Problem statement :: Taking the line with "[LawlerSchrammWerner2003Restriction]. No new" as the first and the line with "(Sym2 Literature.Probability.LatticeModels.HexVertex) |" as the last, set down exactly every line in that range from the entries below, and no more.

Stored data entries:
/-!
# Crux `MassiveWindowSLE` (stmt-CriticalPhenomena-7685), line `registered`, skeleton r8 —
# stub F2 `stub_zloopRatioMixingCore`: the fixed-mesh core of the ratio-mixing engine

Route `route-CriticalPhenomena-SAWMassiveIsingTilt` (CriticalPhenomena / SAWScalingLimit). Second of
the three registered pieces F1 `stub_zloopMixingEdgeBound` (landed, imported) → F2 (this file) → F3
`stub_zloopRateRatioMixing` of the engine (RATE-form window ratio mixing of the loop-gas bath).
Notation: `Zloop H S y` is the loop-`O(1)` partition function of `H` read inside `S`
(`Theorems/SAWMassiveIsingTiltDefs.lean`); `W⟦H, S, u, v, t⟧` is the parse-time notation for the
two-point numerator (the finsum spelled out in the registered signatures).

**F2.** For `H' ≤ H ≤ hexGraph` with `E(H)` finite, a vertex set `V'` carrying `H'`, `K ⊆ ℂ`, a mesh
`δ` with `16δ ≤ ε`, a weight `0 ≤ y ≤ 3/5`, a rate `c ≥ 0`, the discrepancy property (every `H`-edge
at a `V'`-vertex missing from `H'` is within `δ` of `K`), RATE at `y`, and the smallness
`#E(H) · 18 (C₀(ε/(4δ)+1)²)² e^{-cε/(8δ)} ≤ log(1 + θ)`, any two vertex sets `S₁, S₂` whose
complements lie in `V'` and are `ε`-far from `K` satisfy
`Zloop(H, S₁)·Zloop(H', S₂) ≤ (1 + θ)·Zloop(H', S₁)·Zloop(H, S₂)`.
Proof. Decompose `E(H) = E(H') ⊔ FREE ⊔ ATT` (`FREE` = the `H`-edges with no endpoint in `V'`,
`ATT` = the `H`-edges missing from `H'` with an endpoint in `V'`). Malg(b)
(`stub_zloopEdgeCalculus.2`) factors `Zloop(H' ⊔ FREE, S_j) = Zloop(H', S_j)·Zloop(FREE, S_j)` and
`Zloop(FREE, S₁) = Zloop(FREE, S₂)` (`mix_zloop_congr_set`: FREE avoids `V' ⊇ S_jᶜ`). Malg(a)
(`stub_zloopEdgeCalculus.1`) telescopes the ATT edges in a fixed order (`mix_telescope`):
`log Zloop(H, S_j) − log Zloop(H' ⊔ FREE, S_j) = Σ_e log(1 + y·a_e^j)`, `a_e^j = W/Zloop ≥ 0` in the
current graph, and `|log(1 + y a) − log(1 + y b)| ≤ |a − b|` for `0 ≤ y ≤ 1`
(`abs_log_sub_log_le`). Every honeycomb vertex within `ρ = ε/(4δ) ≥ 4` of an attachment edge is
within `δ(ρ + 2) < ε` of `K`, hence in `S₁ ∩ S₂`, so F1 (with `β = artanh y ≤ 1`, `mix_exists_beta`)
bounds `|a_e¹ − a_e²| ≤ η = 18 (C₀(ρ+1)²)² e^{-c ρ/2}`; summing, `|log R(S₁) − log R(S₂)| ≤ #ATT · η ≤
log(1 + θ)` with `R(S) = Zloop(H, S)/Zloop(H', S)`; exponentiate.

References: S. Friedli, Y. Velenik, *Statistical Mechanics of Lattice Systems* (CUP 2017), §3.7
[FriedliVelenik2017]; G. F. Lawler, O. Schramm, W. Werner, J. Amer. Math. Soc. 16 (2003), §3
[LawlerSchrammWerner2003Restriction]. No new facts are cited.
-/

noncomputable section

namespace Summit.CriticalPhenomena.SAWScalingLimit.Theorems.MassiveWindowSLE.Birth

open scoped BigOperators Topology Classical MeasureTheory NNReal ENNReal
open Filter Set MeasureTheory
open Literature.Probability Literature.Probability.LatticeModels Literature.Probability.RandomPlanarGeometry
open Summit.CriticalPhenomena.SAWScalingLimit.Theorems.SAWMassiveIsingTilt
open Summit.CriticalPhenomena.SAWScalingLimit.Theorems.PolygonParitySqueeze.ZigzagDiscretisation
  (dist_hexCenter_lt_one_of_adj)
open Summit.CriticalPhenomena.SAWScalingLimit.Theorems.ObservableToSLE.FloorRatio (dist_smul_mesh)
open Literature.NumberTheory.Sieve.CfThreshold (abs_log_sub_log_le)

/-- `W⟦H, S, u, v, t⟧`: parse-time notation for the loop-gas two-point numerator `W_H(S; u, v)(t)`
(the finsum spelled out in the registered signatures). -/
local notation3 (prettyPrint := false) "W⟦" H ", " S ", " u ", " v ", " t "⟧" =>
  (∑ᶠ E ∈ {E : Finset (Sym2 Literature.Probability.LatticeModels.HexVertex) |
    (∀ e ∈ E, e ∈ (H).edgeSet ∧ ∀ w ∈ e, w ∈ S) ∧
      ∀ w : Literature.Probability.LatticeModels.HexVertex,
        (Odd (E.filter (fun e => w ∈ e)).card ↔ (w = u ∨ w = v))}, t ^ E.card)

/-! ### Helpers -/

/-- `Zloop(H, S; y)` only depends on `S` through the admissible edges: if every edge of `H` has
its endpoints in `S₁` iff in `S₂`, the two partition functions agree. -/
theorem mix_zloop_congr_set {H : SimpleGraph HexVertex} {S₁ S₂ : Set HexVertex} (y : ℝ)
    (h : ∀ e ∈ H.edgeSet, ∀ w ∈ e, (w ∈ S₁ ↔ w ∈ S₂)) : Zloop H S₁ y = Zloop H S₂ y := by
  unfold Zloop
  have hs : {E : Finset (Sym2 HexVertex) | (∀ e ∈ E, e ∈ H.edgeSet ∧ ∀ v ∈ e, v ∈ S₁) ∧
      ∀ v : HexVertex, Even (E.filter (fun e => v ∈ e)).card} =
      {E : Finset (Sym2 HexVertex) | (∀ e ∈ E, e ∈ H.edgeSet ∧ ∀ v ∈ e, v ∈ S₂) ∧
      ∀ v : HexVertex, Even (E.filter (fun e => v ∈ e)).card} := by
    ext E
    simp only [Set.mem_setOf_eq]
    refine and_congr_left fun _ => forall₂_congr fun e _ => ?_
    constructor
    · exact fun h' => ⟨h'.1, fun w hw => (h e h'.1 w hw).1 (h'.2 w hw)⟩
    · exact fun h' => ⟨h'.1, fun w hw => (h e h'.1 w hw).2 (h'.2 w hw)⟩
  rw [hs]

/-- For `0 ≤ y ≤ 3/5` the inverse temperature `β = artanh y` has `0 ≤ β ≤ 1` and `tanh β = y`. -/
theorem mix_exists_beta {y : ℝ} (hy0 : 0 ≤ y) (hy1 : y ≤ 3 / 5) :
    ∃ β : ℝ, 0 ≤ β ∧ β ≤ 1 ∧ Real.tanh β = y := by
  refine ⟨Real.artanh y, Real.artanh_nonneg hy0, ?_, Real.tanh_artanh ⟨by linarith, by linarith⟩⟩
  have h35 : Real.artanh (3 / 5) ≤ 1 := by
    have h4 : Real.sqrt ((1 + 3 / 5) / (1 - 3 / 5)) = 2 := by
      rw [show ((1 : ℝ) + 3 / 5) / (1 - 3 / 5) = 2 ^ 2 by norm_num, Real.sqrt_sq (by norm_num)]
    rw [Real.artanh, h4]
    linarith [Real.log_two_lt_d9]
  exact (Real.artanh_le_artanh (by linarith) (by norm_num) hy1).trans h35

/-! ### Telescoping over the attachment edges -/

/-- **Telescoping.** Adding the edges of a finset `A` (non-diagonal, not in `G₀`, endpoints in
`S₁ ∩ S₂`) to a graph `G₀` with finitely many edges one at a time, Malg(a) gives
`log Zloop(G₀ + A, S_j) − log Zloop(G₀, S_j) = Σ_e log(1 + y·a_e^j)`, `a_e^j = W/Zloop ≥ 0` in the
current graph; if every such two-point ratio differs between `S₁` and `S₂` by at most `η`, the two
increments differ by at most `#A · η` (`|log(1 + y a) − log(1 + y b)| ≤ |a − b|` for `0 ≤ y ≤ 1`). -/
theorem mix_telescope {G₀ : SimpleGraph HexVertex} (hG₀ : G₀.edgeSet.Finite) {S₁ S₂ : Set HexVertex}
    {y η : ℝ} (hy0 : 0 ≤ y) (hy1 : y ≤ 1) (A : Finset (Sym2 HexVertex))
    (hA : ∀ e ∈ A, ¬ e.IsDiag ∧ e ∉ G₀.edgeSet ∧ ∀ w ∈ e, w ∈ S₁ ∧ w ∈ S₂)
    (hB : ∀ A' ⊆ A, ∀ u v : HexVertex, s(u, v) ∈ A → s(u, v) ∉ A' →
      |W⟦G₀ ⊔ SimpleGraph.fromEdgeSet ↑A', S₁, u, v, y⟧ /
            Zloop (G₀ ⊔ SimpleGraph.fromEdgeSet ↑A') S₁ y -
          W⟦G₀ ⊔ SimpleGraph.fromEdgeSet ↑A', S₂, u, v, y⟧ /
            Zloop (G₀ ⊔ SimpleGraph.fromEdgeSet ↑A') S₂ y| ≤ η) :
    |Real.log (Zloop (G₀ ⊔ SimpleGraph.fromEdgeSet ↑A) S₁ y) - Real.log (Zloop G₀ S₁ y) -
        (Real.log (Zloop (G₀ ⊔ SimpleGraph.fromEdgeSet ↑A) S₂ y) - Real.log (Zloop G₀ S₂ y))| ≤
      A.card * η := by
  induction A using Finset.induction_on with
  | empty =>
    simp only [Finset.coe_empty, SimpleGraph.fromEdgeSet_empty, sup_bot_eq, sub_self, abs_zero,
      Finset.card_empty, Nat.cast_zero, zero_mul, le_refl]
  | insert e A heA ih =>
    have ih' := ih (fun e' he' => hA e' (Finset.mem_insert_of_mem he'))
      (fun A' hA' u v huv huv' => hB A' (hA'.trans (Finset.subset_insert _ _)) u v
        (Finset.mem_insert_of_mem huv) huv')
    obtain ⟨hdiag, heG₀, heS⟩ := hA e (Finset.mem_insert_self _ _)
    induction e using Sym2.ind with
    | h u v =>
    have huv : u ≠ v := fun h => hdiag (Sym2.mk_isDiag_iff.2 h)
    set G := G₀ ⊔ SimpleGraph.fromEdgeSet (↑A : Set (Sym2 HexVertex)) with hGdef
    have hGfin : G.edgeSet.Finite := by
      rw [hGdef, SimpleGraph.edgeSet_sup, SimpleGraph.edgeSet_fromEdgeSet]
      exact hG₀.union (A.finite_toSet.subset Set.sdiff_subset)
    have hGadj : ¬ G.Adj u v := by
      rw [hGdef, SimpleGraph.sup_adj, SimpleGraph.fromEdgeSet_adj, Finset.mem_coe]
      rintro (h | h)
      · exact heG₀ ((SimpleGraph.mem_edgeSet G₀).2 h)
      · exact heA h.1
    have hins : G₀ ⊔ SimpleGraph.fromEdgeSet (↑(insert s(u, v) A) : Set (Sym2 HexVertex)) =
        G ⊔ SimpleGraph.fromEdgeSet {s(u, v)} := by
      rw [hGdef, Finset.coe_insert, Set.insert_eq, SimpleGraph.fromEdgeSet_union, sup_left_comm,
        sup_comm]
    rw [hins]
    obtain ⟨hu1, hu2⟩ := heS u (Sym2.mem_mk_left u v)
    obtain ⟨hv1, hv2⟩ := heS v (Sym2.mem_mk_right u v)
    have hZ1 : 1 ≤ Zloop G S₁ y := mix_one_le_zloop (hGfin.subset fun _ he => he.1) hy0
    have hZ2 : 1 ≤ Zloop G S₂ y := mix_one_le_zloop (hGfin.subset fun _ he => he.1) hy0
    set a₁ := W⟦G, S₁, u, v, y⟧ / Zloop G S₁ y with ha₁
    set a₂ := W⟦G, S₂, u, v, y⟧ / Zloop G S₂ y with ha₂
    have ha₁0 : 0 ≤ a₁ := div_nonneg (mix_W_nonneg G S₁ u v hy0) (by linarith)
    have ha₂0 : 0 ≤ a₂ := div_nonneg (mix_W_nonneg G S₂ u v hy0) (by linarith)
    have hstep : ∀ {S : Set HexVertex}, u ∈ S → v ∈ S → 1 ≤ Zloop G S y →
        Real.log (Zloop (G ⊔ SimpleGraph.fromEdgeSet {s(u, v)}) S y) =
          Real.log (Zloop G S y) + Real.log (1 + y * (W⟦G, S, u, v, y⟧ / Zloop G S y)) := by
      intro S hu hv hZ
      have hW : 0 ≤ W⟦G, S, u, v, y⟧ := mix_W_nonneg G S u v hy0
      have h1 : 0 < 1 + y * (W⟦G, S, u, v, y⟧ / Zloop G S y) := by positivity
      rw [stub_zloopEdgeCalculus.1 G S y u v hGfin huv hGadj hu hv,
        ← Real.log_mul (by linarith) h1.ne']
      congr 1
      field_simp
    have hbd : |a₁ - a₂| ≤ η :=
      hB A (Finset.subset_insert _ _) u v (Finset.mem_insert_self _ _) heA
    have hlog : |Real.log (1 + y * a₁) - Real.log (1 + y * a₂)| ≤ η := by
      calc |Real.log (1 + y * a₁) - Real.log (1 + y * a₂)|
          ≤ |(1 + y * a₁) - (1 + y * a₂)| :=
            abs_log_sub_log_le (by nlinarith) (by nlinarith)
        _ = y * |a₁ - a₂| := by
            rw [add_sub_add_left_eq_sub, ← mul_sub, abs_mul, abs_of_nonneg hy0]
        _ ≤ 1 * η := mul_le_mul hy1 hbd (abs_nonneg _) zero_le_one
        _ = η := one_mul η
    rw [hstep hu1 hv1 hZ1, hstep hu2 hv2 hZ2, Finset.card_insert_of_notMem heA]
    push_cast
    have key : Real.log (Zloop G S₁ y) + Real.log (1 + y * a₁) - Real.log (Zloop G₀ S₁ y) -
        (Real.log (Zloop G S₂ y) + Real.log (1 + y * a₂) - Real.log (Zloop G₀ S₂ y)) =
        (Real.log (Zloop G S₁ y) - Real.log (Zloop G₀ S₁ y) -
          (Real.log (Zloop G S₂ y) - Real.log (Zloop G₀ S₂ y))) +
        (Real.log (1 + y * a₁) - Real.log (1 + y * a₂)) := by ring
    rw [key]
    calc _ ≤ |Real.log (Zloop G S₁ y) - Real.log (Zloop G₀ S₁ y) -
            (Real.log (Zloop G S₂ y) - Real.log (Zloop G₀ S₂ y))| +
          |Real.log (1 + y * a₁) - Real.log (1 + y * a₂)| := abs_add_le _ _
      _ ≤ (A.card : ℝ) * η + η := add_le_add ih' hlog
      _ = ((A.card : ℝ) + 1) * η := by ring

Written response ::
[LawlerSchrammWerner2003Restriction]. No new facts are cited.
-/

noncomputable section

namespace Summit.CriticalPhenomena.SAWScalingLimit.Theorems.MassiveWindowSLE.Birth

open scoped BigOperators Topology Classical MeasureTheory NNReal ENNReal
open Filter Set MeasureTheory
open Literature.Probability Literature.Probability.LatticeModels Literature.Probability.RandomPlanarGeometry
open Summit.CriticalPhenomena.SAWScalingLimit.Theorems.SAWMassiveIsingTilt
open Summit.CriticalPhenomena.SAWScalingLimit.Theorems.PolygonParitySqueeze.ZigzagDiscretisation
  (dist_hexCenter_lt_one_of_adj)
open Summit.CriticalPhenomena.SAWScalingLimit.Theorems.ObservableToSLE.FloorRatio (dist_smul_mesh)
open Literature.NumberTheory.Sieve.CfThreshold (abs_log_sub_log_le)

/-- `W⟦H, S, u, v, t⟧`: parse-time notation for the loop-gas two-point numerator `W_H(S; u, v)(t)`
(the finsum spelled out in the registered signatures). -/
local notation3 (prettyPrint := false) "W⟦" H ", " S ", " u ", " v ", " t "⟧" =>
  (∑ᶠ E ∈ {E : Finset (Sym2 Literature.Probability.LatticeModels.HexVertex) |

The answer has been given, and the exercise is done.